Machine learning in trading: theory, models, practice and algo-trading - page 644

 
Alexander_K2:

Yes! I forgot to tell you.

States are considered a set of data that characterizes a particle almost completely. I.e. it is a set of data, simply speaking - sample volume, with its characteristics - kurtosis, asymmetry, nonentropy, etc.

I.e. with confidence of R. Feynman it is possible to assert, that having correctly defined sample volume for the concrete pair, having calculated on history characteristic average values of these coefficients for this sample, it is possible to predict, that having at present time the certain set of parameters, in a certain time interval, the system will pass to a condition with its stable parameters.

This is what I expect from this branch. If you need help in determining the desired sample size, write, I will try to help.
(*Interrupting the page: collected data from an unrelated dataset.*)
/-- **Strict top step.**  If at both endpoints the pivots alternate for `k ≤ 2i+1`, then so do the interpolated ones.
[this file] -/
theorem ctK_alt_interp_succ (hp : 0 < p) (hq : 0 < q) (hpq : p + q = 1)
    (hL₁ : ∀ k, 0 < L₁ k) (hL₂ : ∀ k, 0 < L₂ k) (hL : ∀ k, L k = L₁ k ^ p * L₂ k ^ q)
    (hw₁ : ∀ k, 0 ≤ -(M₁ k * N₁ (k + 1))) (hw₂ : ∀ k, 0 ≤ -(M₂ k * N₂ (k + 1)))
    (hw : ∀ k, -(M k * N (k + 1)) = (-(M₁ k * N₁ (k + 1))) ^ p * (-(M₂ k * N₂ (k + 1))) ^ q) (i : ℕ)
    (hK₁ : ∀ k ≤ 2 * i + 1, 0 < (-1 : ℝ) ^ k * (ctK L₁ M₁ N₁ (k + 1) / ctK L₁ M₁ N₁ k))
    (hK₂ : ∀ k ≤ 2 * i + 1, 0 < (-1 : ℝ) ^ k * (ctK L₂ M₂ N₂ (k + 1) / ctK L₂ M₂ N₂ k)) :
    ∀ k ≤ 2 * i + 1, 0 < (-1 : ℝ) ^ k * (ctK L M N (k + 1) / ctK L M N k) := by
  obtain ⟨hK, hodd⟩ := ctK_alt_interp hp hq hpq hL₁ hL₂ hL hw₁ hw₂ hw i (fun k hk => hK₁ k (by omega))
    (fun k hk => hK₂ k (by omega))
  have hr₁ : 0 < ctK L₁ M₁ N₁ (2 * i + 1) / ctK L₁ M₁ N₁ (2 * i) := by
    have := hK₁ (2 * i) (by omega); rwa [pow_mul, neg_one_sq, one_pow, one_mul] at this
  have hr₂ : 0 < ctK L₂ M₂ N₂ (2 * i + 1) / ctK L₂ M₂ N₂ (2 * i) := by
    have := hK₂ (2 * i) (by omega); rwa [pow_mul, neg_one_sq, one_pow, one_mul] at this
  have hr : 0 < ctK L M N (2 * i + 1) / ctK L M N (2 * i) := by
    have := hK (2 * i) le_rfl; rwa [pow_mul, neg_one_sq, one_pow, one_mul] at this
  have hs₁ : ctK L₁ M₁ N₁ (2 * i + 2) / ctK L₁ M₁ N₁ (2 * i + 1) < 0 := by
    have := hK₁ (2 * i + 1) le_rfl; rw [pow_succ, pow_mul, neg_one_sq, one_pow, one_mul] at this; linarith
  have hs₂ : ctK L₂ M₂ N₂ (2 * i + 2) / ctK L₂ M₂ N₂ (2 * i + 1) < 0 := by
    have := hK₂ (2 * i + 1) le_rfl; rw [pow_succ, pow_mul, neg_one_sq, one_pow, one_mul] at this; linarith
  have e₁ := ctK_pivot_succ L₁ M₁ N₁ (2 * i) (ne_zero_of_sign_div (hK₁ (2 * i) (by omega))).1
  have e₂ := ctK_pivot_succ L₂ M₂ N₂ (2 * i) (ne_zero_of_sign_div (hK₂ (2 * i) (by omega))).1
  have e := ctK_pivot_succ L M N (2 * i) (ne_zero_of_sign_div (hK (2 * i) le_rfl)).1
  have hg₁ : 0 < -(M₁ (2 * i) * N₁ (2 * i + 1)) / (ctK L₁ M₁ N₁ (2 * i + 1) / ctK L₁ M₁ N₁ (2 * i)) - L₁ (2 * i + 1) := by
    rw [e₁] at hs₁; linarith
  have hg₂ : 0 < -(M₂ (2 * i) * N₂ (2 * i + 1)) / (ctK L₂ M₂ N₂ (2 * i + 1) / ctK L₂ M₂ N₂ (2 * i)) - L₂ (2 * i + 1) := by
    rw [e₂] at hs₂; linarith
  have hev := alt_even_step hp hq hpq (hL₁ _).le (hL₂ _).le (hL (2 * i + 1)) (hw₁ _) (hw₂ _) (hw (2 * i))
    hr₁ hr₂ hr hodd (by linarith [hg₁]) (by linarith [hg₂])
  have hlow : 0 < (-(M₁ (2 * i) * N₁ (2 * i + 1)) / (ctK L₁ M₁ N₁ (2 * i + 1) / ctK L₁ M₁ N₁ (2 * i)) - L₁ (2 * i + 1)) ^ p *
      (-(M₂ (2 * i) * N₂ (2 * i + 1)) / (ctK L₂ M₂ N₂ (2 * i + 1) / ctK L₂ M₂ N₂ (2 * i)) - L₂ (2 * i + 1)) ^ q :=
    mul_pos (Real.rpow_pos_of_pos hg₁ p) (Real.rpow_pos_of_pos hg₂ q)
  intro k hk
  rcases Nat.lt_or_ge k (2 * i + 1) with h | h
  · exact hK k (by omega)
  · have hk' : k = 2 * i + 1 := by omega
    subst hk'
    rw [pow_succ, pow_mul, neg_one_sq, one_pow, one_mul, show 2 * i + 1 + 1 = 2 * i + 2 from rfl, e]
    nlinarith [hev, hlow]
Suppose there is an autoregressive process, i.e. dependence of present states on past states.

how to select correctly a combination of increments with different lags in order to predict the system? Should lags be constant or vary over time, and if they should change, how to determine this (except for the banal enumeration)

because if there is such a combination of increments that stably predicts the target, then there's no problem to train NS on it

 
Maxim Dmitrievsky:

then this question - let's assume that there is a process of autoregression, i.e. dependence of present states on past ones

how to correctly select a set of increments with different lags in order to predict the system? Should the lags be constant or change with time, and if they should change, how to determine this (except the banal enumeration)?

There is a point here that obviously causes difficulties.

The data set is not local in time.

This is a fundamental point!

That is, if we work with time, it is necessary to understand that in a strictly defined time interval we deal with a different set of data. This is the cornerstone of the stumbling block. Trying to work with the same sample of specific values, we arrive at a "floating" window of observations over time.

I get around this problem in 2 ways:

1. Working exclusively with a particular set of ticks (sample volume) - it is the same for a particular pair once and for all. But this set is characterized by different time of its formation and it is impossible to make forecasts.

2. Working only with a constant time window. In this case, on the contrary, we have a floating volume of ticks sampling in it. How to circumvent this difficulty? The answer is to introduce "pseudo-states", i.e. to sort of fill up the amount of data in the observation window to the desired sample volume. I do it by forcing working in exponential time scale. I.e. I read data in a strictly defined time window through the exponent, and it is not important whether it was a really arrived tick or not. In this case it is possible to make forecasts . The only thing is, I doubt that exponential intervals are the right solution. Feynman worked with uniform intervals.

If you choose 1 way - the problem of prediction is not solvable in principle.

Way 2 is solvable, but there are no such archives.

That is where I am stuck, and so far stupidly typing their own archives. I see no other way, alas...

 
Alexander_K2:

2. working exclusively with a permanent time window. In this case, on the contrary, we have a floating sample volume in it. How to get around this difficulty? The answer is to introduce so-called "pseudo-states", i.e. to sort of increase the amount of data in the observation window to the required sample size. I do it by forcing to work in exponential time scale. I.e. I read data in a strictly defined time window through the exponent, and it is not important whether it was a really arrived tick or not. In this case it is possible to make forecasts . The only thing is, I doubt that exponential intervals are the right solution. Feynman was working with uniform intervals.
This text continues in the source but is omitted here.